I have been both privileged and dismayed in my experience of churches. The churches that I love have these things in common: they allow people to be themselves, and they have characters that are strong, unique, pleasant, and yet dangerous to the kingdom of darkness.
They see themselves as relational communities where family and friendship are signs of the kingdom as much as wonders and miracles. People have fun and there is lots of laughter – the gentle joshing of people loved by God through people. Individuality and creativity are much prized, and the whole which we are cultivating contains a structure that is friendly, flexible, and inclusive. It is impossible to not see a place where you could connect and enjoy life. Everyone fits in and is empowered to discover their dream and practice their gifting on the people around.
It’s a community of worshipers. Believers who experience God. It is a community with many warriors, workers, and skillful practitioners of life and the arts. It is generous, fun loving, hard-working, quietly restful, and presence focused. People are in Christ, learning to be Christlike. People are allowed to make mistakes and are given permission to grow and develop.
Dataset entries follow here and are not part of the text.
import Literature.AnabelianGeometry.AbsoluteAnabelian.AbsTopIII.LogObservablePaths
import Literature.AnabelianGeometry.AbsoluteAnabelian.StrictHomotopyFamilies
import HarnessLib

/-!
# [AbsTopIII] Cor. 4.5 (iii), proof: the descent homotopies of `𝔖_log`

Mochizuki, *Topics in Absolute Anabelian Geometry III*, proof of Corollary 4.5 (iii), pp. 109–110
(bib key `MochizukiAbsTopIII2015`; lit key `paper:url-5493eb38cbb7`, kurims manuscript pages).  For
input data `Δ : LogFrobeniusData` of Aut-holomorphic
type — `ι_× = ι : λ^∼ → λ^×` — the homotopy of ONE lowering step `step : 𝒟_[p] → 𝒟_[lower p]`
(`ι_×` or `ι_log,⋎` whiskered by the prefix functor, identity on bottom paths) and the composite of
`d` steps `descend`, between the STRUCTURAL path functors `pathFunctor'` of `StrictHomotopyFamilies.lean`
(definitionally unfolding; abc-iut-L4-t12), with their transport / additivity rules.  The components
of
`descend` are exactly the homotopies of types (1)–(4) ("`k^×_⋎ → k~_{⋎+n}`, …") of the printed
proof.
-/

namespace Literature.AnabelianGeometry.AbsoluteAnabelian.AbsTopIII

open _root_.CategoryTheory _root_.Quiver LogFrobeniusData

universe u

/-! ### The one-step homotopy along a lowering -/

section Step

variable (Δ : LogFrobeniusData.{u}) (ι : Δ.lamPf ⟶ Δ.lamTimes)

/-- Step homotopy, innermost layer: `ι_log` whiskered by the prefix (type (1) step).
[cite: MochizukiAbsTopIII2015, Corollary 4.5 (iii) p.109] -/
def stepLog2 (h : LFVertex.nexus ∈ {a : LFVertex | a.row ≤ 2}) (n : ℤ)
    (hn : LFVertex.row1 n ∈ {a : LFVertex | a.row ≤ 2}) {a : V3.{u}} :
    ∀ (x : V3.{u}) (p₂ : Path a x) (e₂ : x ⟶ vRow1.{u} n hn) (e₁ : vRow1.{u} n hn ⟶ vNexus.{u} h),
      (Δ.sub3.pathFunctor' (((p₂.cons e₂).cons e₁).cons (eTimesAt h)) ⟶
        Δ.sub3.pathFunctor' (lowerLog2 h n hn x p₂ e₂ e₁))
  | .base ⟨.row1 _, _⟩, p₂, _, _ => Functor.whiskerLeft (Δ.sub3.pathFunctor' p₂) Δ.ιlog
  | .base ⟨.nexus, _⟩, _, _, _ => 𝟙 _
  | .base ⟨.third, _⟩, _, _, _ => 𝟙 _
  | .base ⟨.fourth, _⟩, _, _, _ => 𝟙 _
  | .base ⟨.fifth, _⟩, _, _, _ => 𝟙 _
  | .base ⟨.sixth, _⟩, _, _, _ => 𝟙 _
  | .obs, _, _, _ => 𝟙 _

/-- Step homotopy: the layer of the `id`-edge source.
[cite: MochizukiAbsTopIII2015, Corollary 4.5 (iii) p.109] -/
def stepLog (h : LFVertex.nexus ∈ {a : LFVertex | a.row ≤ 2}) (n : ℤ)
    (hn : LFVertex.row1 n ∈ {a : LFVertex | a.row ≤ 2}) :
    ∀ {a : V3.{u}} (p₁ : Path a (vRow1.{u} n hn)) (e₁ : vRow1.{u} n hn ⟶ vNexus.{u} h),
      (Δ.sub3.pathFunctor' ((p₁.cons e₁).cons (eTimesAt h)) ⟶
        Δ.sub3.pathFunctor' (lowerLog h n hn p₁ e₁))
  | _, .nil, _ => 𝟙 _
  | _, .cons (b := x) p₂ e₂, e₁ => stepLog2 Δ h n hn x p₂ e₂ e₁

/-- Step homotopy: the layer of the `id`-edge.
[cite: MochizukiAbsTopIII2015, Corollary 4.5 (iii) p.109] -/
def stepId (h : LFVertex.nexus ∈ {a : LFVertex | a.row ≤ 2}) {a : V3.{u}} :
    ∀ (x : V3.{u}) (p₁ : Path a x) (e₁ : x ⟶ vNexus.{u} h),
      (Δ.sub3.pathFunctor' ((p₁.cons e₁).cons (eTimesAt h)) ⟶ Δ.sub3.pathFunctor' (lowerId h x p₁
e₁))
  | .base ⟨.row1 n, hn⟩, p₁, e₁ => stepLog Δ h n hn p₁ e₁
  | .base ⟨.nexus, _⟩, _, _ => 𝟙 _
  | .base ⟨.third, _⟩, _, _ => 𝟙 _
  | .base ⟨.fourth, _⟩, _, _ => 𝟙 _
  | .base ⟨.fifth, _⟩, _, _ => 𝟙 _
  | .base ⟨.sixth, _⟩, _, _ => 𝟙 _
  | .obs, _, _ => 𝟙 _

/-- Step homotopy when the last edge is `λ^×`.
[cite: MochizukiAbsTopIII2015, Corollary 4.5 (iii) p.109] -/
def stepTimes (h : LFVertex.nexus ∈ {a : LFVertex | a.row ≤ 2}) :
    ∀ {a : V3.{u}} (p : Path a (vNexus.{u} h)),
      (Δ.sub3.pathFunctor' (p.cons (eTimesAt h)) ⟶ Δ.sub3.pathFunctor' (lowerTimes h p))
  | _, .nil => 𝟙 _
  | _, .cons (b := x) p₁ e₁ => stepId Δ h x p₁ e₁

/-- Step homotopy: the layer of the last edge (`ι_×` whiskered for a final `λ^∼`: type (4) step).
[cite: MochizukiAbsTopIII2015, Corollary 4.5 (iii) p.109] -/
def stepLast {a : V3.{u}} : ∀ (x y : V3.{u}) (p : Path a x) (e : x ⟶ y),
    (Δ.sub3.pathFunctor' (p.cons e) ⟶ Δ.sub3.pathFunctor' (lowerLast x y p e))
  | .base ⟨.nexus, _⟩, .obs, p, ⟨false⟩ => Functor.whiskerLeft (Δ.sub3.pathFunctor' p) ι
  | .base ⟨.nexus, h⟩, .obs, p, ⟨true⟩ => stepTimes Δ h p
  | .base ⟨.nexus, _⟩, .base _, _, _ => 𝟙 _
  | .base ⟨.row1 _, _⟩, _, _, _ => 𝟙 _
  | .base ⟨.third, _⟩, _, _, _ => 𝟙 _
  | .base ⟨.fourth, _⟩, _, _, _ => 𝟙 _
  | .base ⟨.fifth, _⟩, _, _, _ => 𝟙 _
  | .base ⟨.sixth, _⟩, _, _, _ => 𝟙 _
  | .obs, _, _, _ => 𝟙 _

/-- **The homotopy of one lowering step** `𝒟_[p] → 𝒟_[lower p]` (structural path functors):
identity, or `ι_×` / `ι_{log}` whiskered by the prefix — the building block of the homotopies of
types (1)–(4) of the proof of Cor. 4.5 (iii).
[cite: MochizukiAbsTopIII2015, Corollary 4.5 (iii) p.109] -/
def step {a : V3.{u}} : ∀ {b : V3.{u}} (p : Path a b),
    (Δ.sub3.pathFunctor' p ⟶ Δ.sub3.pathFunctor' (lower p))
  | _, .nil => 𝟙 _
  | _, .cons (b := x) (c := y) p e => stepLast Δ ι x y p e

/-- The composite homotopy of `d` lowering steps: `𝒟_[p] → 𝒟_[lower^d p]`.
[cite: MochizukiAbsTopIII2015, Corollary 4.5 (iii) p.109] -/
def descend {a b : V3.{u}} : ∀ (d : ℕ) (p : Path a b),
    (Δ.sub3.pathFunctor' p ⟶ Δ.sub3.pathFunctor' (lower^[d] p))
  | 0, _ => 𝟙 _
  | d + 1, p => step Δ ι p ≫ descend d (lower p)

example (n : ℤ) (x : Δ.X₁) :
    (step Δ ι (logPairLeft.{u} n)).app x = Δ.ιlog.app x := rfl
example (x : Δ.X) :
    (step Δ ι ((Path.nil : Path lvNexus.{u} lvNexus).cons eLamPf)).app x = ι.app x := rfl

end Step

section Family

variable (Δ : LogFrobeniusData.{u}) (ι : Δ.lamPf ⟶ Δ.lamTimes)

/-- Computation rule. [cite: MochizukiAbsTopIII2015, Corollary 4.5 (iii) p.109] -/
theorem descend_zero {a b : V3.{u}} (p : Path a b) : descend Δ ι 0 p = 𝟙 _ := rfl

/-- Computation rule. [cite: MochizukiAbsTopIII2015, Corollary 4.5 (iii) p.109] -/
theorem descend_succ {a b : V3.{u}} (d : ℕ) (p : Path a b) :
    descend Δ ι (d + 1) p = step Δ ι p ≫ descend Δ ι d (lower p) := rfl

/-- Transport of `descend` along an equality of step counts. [cite: MochizukiAbsTopIII2015,
Corollary 4.5 (iii) p.109] -/
theorem descend_congr_nat {a b : V3.{u}} {d d' : ℕ} (h : d = d') (p : Path a b) :
    descend Δ ι d p = descend Δ ι d' p ≫ eqToHom (by subst h; rfl) := by
  subst h; simp

/-- Transport of `descend` along an equality of paths. [cite: MochizukiAbsTopIII2015, Corollary 4.5
(iii) p.109] -/
theorem descend_congr {a b : V3.{u}} (d : ℕ) {p₁ p₂ : Path a b} (h : p₁ = p₂) :
    descend Δ ι d p₁ = eqToHom (by rw [h]) ≫ descend Δ ι d p₂ ≫ eqToHom (by rw [h]) := by
  subst h; simp

/-- `descend` is additive in the number of steps. [cite: MochizukiAbsTopIII2015, Corollary 4.5 (iii)
p.109] -/
theorem descend_add {a b : V3.{u}} (d₁ d₂ : ℕ) :
    ∀ (p : Path a b), descend Δ ι (d₂ + d₁) p = descend Δ ι d₁ p ≫ descend Δ ι d₂ (lower^[d₁] p) ≫
      eqToHom (congrArg Δ.sub3.pathFunctor' (Function.iterate_add_apply lower d₂ d₁ p).symm) := by
  induction d₁ with
  | zero => intro p; simp [descend_zero]
  | succ d₁ ih =>
    intro p
    show step Δ ι p ≫ descend Δ ι (d₂ + d₁) (lower p) = (step Δ ι p ≫ descend Δ ι d₁ (lower p)) ≫ _
    rw [ih (lower p), Category.assoc]
    rfl
end Family

end Literature.AnabelianGeometry.AbsoluteAnabelian.AbsTopIII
Contrast that with churches that are built on a functional paradigm. All the interactions are driven by task, vision, strategy, and purpose. They are geared to doing the most they can in the shortest possible time, with the least amount of resources. Buildings are developed to give people a nice physical environment. Programs exist where everything is done for you. It is a monoculture (In agriculture in means the practice of growing one crop species at a time) where we produce clones, not disciples. Individuality is not greatly appreciated, and true supernatural spirituality is not encouraged. Everything is planned, logical, and rational, but not spiritual, intuitive, or prophetic.
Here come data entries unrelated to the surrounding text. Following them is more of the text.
/-! ### Quaternary Krawtchouk polynomials; the linear systems -/

/-- The **quaternary Krawtchouk polynomial** `P_j(x,n) = Σ_{s=0}^{j} (−1)^s 3^{j−s} C(x,s) C(n−x,j−s)` («the
appropriate Krawtchouk polynomials» for codes of length `n` over `GF(4)` / `n` qubits). Integer-valued; `n − x`,
`j − s` truncated (used only for `x ≤ n`, `s ≤ j`). Column: definition.
[cite: Rains1999Shadow, Thm. 10 p. 2364 (definition of P_i(x,n)); CalderbankEtAl1998 §7 before Thm. 21] -/
def krawtchouk4 (n j x : ℕ) : ℤ :=
  ∑ s ∈ range (j + 1), (-1 : ℤ) ^ s * 3 ^ (j - s) * (x.choose s : ℤ) * ((n - x).choose (j - s) : ℤ)

/-- Rains's **dual enumerator** `B_j = 2^{−n} Σ_{r=0}^{n} P_j(r,n) A_r`. Column: definition.
[cite: Rains1999Shadow, Thm. 10 p. 2364 (third line of the system)] -/
noncomputable def rainsDual (n : ℕ) (A : ℕ → ℝ) (j : ℕ) : ℝ :=
  (1 / 2 ^ n) * ∑ r ∈ range (n + 1), (krawtchouk4 n j r : ℝ) * A r

/-- Rains's **shadow enumerator** `S_j = 2^{−n} Σ_{r=0}^{n} (−1)^r P_j(r,n) A_r`. Column: definition.
[cite: Rains1999Shadow, Thm. 10 p. 2364 (sixth line of the system)] -/
noncomputable def rainsShadow (n : ℕ) (A : ℕ → ℝ) (j : ℕ) : ℝ :=
  (1 / 2 ^ n) * ∑ r ∈ range (n + 1), (-1 : ℝ) ^ r * (krawtchouk4 n j r : ℝ) * A r

/-- **Rains's linear system for `((n,K,d))` is feasible**: there are reals `A_0, …, A_n` with `A_0 = K²`;
`A_i ≥ 0` (`0 ≤ i ≤ n`); `A_i = K B_i` (`0 ≤ i < d`); `A_i ≤ K B_i` (`d ≤ i ≤ n`); `S_i ≥ 0` (`0 ≤ i ≤ n`), where
`B_i = rainsDual n A i`, `S_i = rainsShadow n A i`. Column: definition.
[cite: Rains1999Shadow, Thm. 10 p. 2364 (the system)] -/
def RainsLPFeasible (n K d : ℕ) : Prop :=
  ∃ A : ℕ → ℝ,
    A 0 = (K : ℝ) ^ 2 ∧
    (∀ i, i ≤ n → 0 ≤ A i) ∧
    (∀ i, i < d → A i = K * rainsDual n A i) ∧
    (∀ i, d ≤ i → i ≤ n → A i ≤ K * rainsDual n A i) ∧
    (∀ i, i ≤ n → 0 ≤ rainsShadow n A i)

/-- Rains's system **with the purity constraints** `A_i = 0`, `1 ≤ i < d` («For pure codes, the additional
constraint that `A_i = 0` for `1 ≤ i < d` must hold»). Column: definition.
[cite: Rains1999Shadow, Remark after Thm. 10 p. 2364] -/
def RainsLPFeasiblePure (n K d : ℕ) : Prop :=
  ∃ A : ℕ → ℝ,
    A 0 = (K : ℝ) ^ 2 ∧
    (∀ i, i ≤ n → 0 ≤ A i) ∧
    (∀ i, 1 ≤ i → i < d → A i = 0) ∧
    (∀ i, i < d → A i = K * rainsDual n A i) ∧
    (∀ i, d ≤ i → i ≤ n → A i ≤ K * rainsDual n A i) ∧
    (∀ i, i ≤ n → 0 ≤ rainsShadow n A i)

/-- CRSS's **dual weight distribution** `A′_j = 2^{−(n−k)} Σ_{r=0}^{n} P_j(r,n) A_r` of the `(n, 2^{n−k})`
additive code (MacWilliams transform, their Thm. 5). `n − k` truncated (`k ≤ n` in every use). Column: definition.
[cite: CalderbankEtAl1998, §7 Thm. 21 eq. (18)] -/
noncomputable def crssDual (n k : ℕ) (A : ℕ → ℝ) (j : ℕ) : ℝ :=
  (1 / 2 ^ (n - k)) * ∑ r ∈ range (n + 1), (krawtchouk4 n j r : ℝ) * A r

/-- **CRSS's linear system (16)–(21) for an `[[n,k,d]]` additive code is feasible**: there are reals `A_0, …, A_n`
with (16) `A_0 = 1`, `A_1 = 0`, `A_j ≥ 0` (`2 ≤ j ≤ n`); (17) `A_0 + ⋯ + A_n = 2^{n−k}`; (18) `A′_j = crssDual n k A j`;
(19) `A_j = A′_j` (`0 ≤ j ≤ d−1`), `A_j ≤ A′_j` (`d ≤ j ≤ n`); (20) `Σ_{j} A_{2j} = 2^{n−k−1}` or `2^{n−k}`;
(21) `2^{−(n−k−1)} Σ_r P_j(2r,n) A_{2r} ≥ A′_j` (`0 ≤ j ≤ n`) — (20)–(21) written multiplied by `2`:
`2 Σ_j A_{2j} ∈ {2^{n−k}, 2·2^{n−k}}`, `2 Σ_r P_j(2r,n) A_{2r} ≥ 2^{n−k} A′_j` (no exponent `n−k−1`). Here `A_j`
is the number of vectors of weight `j` in the associated code `C` and `A′_j` that of `C⊥`. Column: definition.
[cite: CalderbankEtAl1998, §7 Thm. 21 eqs. (16)–(21)] -/
def CRSSLPFeasible (n k d : ℕ) : Prop :=
  ∃ A : ℕ → ℝ,
    A 0 = 1 ∧ A 1 = 0 ∧ (∀ j, j ≤ n → 0 ≤ A j) ∧
    ∑ j ∈ range (n + 1), A j = 2 ^ (n - k) ∧
    (∀ j, j + 1 ≤ d → A j = crssDual n k A j) ∧
    (∀ j, d ≤ j → j ≤ n → A j ≤ crssDual n k A j) ∧
    (2 * ∑ j ∈ (range (n + 1)).filter Even, A j = 2 ^ (n - k) ∨
      ∑ j ∈ (range (n + 1)).filter Even, A j = 2 ^ (n - k)) ∧
    (∀ j, j ≤ n →
      2 ^ (n - k) * crssDual n k A j ≤ 2 * ∑ r ∈ (range (n + 1)).filter Even, (krawtchouk4 n j r : ℝ) * A r)

/-! ### Named facts — general codes `((n,K,d))` -/

/-- **Rains's linear-programming bound for general QECCs (with the shadow inequalities).** «Theorem 10 (LP bound for
general QECCs). If a `((n,K,d))` exists, then there is a solution to the following set of linear equations and
inequalities: `A_0 = K²`; `A_i ≥ 0` (`0 ≤ i ≤ n`); `B_i = 2^{−n} Σ_{0≤r≤n} P_i(r,n) A_r`; `A_i = K B_i`
(`0 ≤ i < d`); `A_i ≤ K B_i` (`d ≤ i ≤ n`); `S_i = 2^{−n} Σ_{0≤r≤n} (−1)^r P_i(r,n) A_r`; `S_i ≥ 0` (`0 ≤ i ≤ n`),
where `P_i(x,n) = Σ_{0≤s≤i} (−1)^s 3^{i−s} C(x,s) C(n−x,i−s)`.» (The solution in the proof is
`A_i = Σ_{wt E = i} Tr(EP)²`.) Stated for codes carried by their projection on `n` labelled qubits. Named fact, not
proved here (its proof is Thms. 1–8 of the source: quantum MacWilliams identities + shadow positivity). Column:
cited fact.

BARRIER
technique_class: code-parameters, linear-programming-bound, weight-enumerators, shadow-enumerator, all-quantum-codes
blocks: any claim «an `((n,K,d))` (in particular an `[[n,k,d]]` with `K = 2^k`) exists» for which this system is INFEASIBLE; this is the sense in which a census row may be called LP-optimal for `(n,k)`: infeasibility at `d+1`, exhibited by an exact (rational) dual/Farkas certificate checked against `RainsLPFeasible` [cite: Rains1999Shadow, Thm. 10 and the table discussion after it p. 2364].
because: the Shor–Laflamme enumerators of `P` satisfy the quantum MacWilliams identity `B(x,y) = A((x+3y)/2,(x−y)/2)`, `A_0 = K²`, `K B_i − A_i ≥ 0` with equality below `d`, and the shadow enumerator `S(x,y) = A((x+3y)/2,(y−x)/2)` has nonnegative coefficients [cite: Rains1999Shadow, Thms. 1, 2, 8 and Cor. 7].
evasions_known: none inside quantum coding theory — the bound constrains existence, not constructions; it is NOT tight in general (feasible systems with no code, e.g. the ten entries where the general-code bound exceeds the additive one by exactly 1) [cite: Rains1999Shadow, §3 (table after Thm. 10) p. 2364]; subsystem codes and entanglement-assisted codes are outside its hypotheses (different objects).
scope_caveats: qubit codes only (`α = 2`); real feasibility is necessary, not sufficient, for existence; floating-point LP solutions «cannot be trusted» near `n ≈ 30` — use exact arithmetic [cite: CalderbankEtAl1998, §7 (discussion after Thm. 22)]; for `K = 1` the detection hypothesis is vacuous and the system is trivially feasible unless purity is added (`Rains1999_LPBound_pure`).
status: published theorem; named fact (unproved in the tree). [cite: Rains1999Shadow, Thm. 10 p. 2364] -/
def Rains1999_LPBound : Prop :=
  ∀ (n K d : ℕ) (P : Matrix (Fin n → Bool) (Fin n → Bool) ℂ),
    IsCodeProjection P K d → RainsLPFeasible n K d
People are marshaled and taught to be consumers. There is an unwritten code of behavior, assumed rules, and hidden penalties.
Leaders in these places oversee the development of people spiritually but to not allow them to have encounters with God. They do not have the passion or the touch that empowers life to flourish in all its forms. In short, it is not led by the Spirit. It is full of good, not God, ideas. People are leaving there in thousands – not because they have lost faith, but because they need to find it.
The church is God’s body, where every member is welcomed, accepted, loved, and valued as a contribution. There is room for us to live in Christ while we are learning to be Christlike. This means we make space for the ugly and the beautiful in all the us to grow and change.
Everyone brings their abilities, gifts, intuitions, and desires to serve the kingdom and the community around their homes, hobbies, and places of work. The gaps and weaknesses in all of us are covered by individual and corporate love, grace, humility, goodness, and kindness.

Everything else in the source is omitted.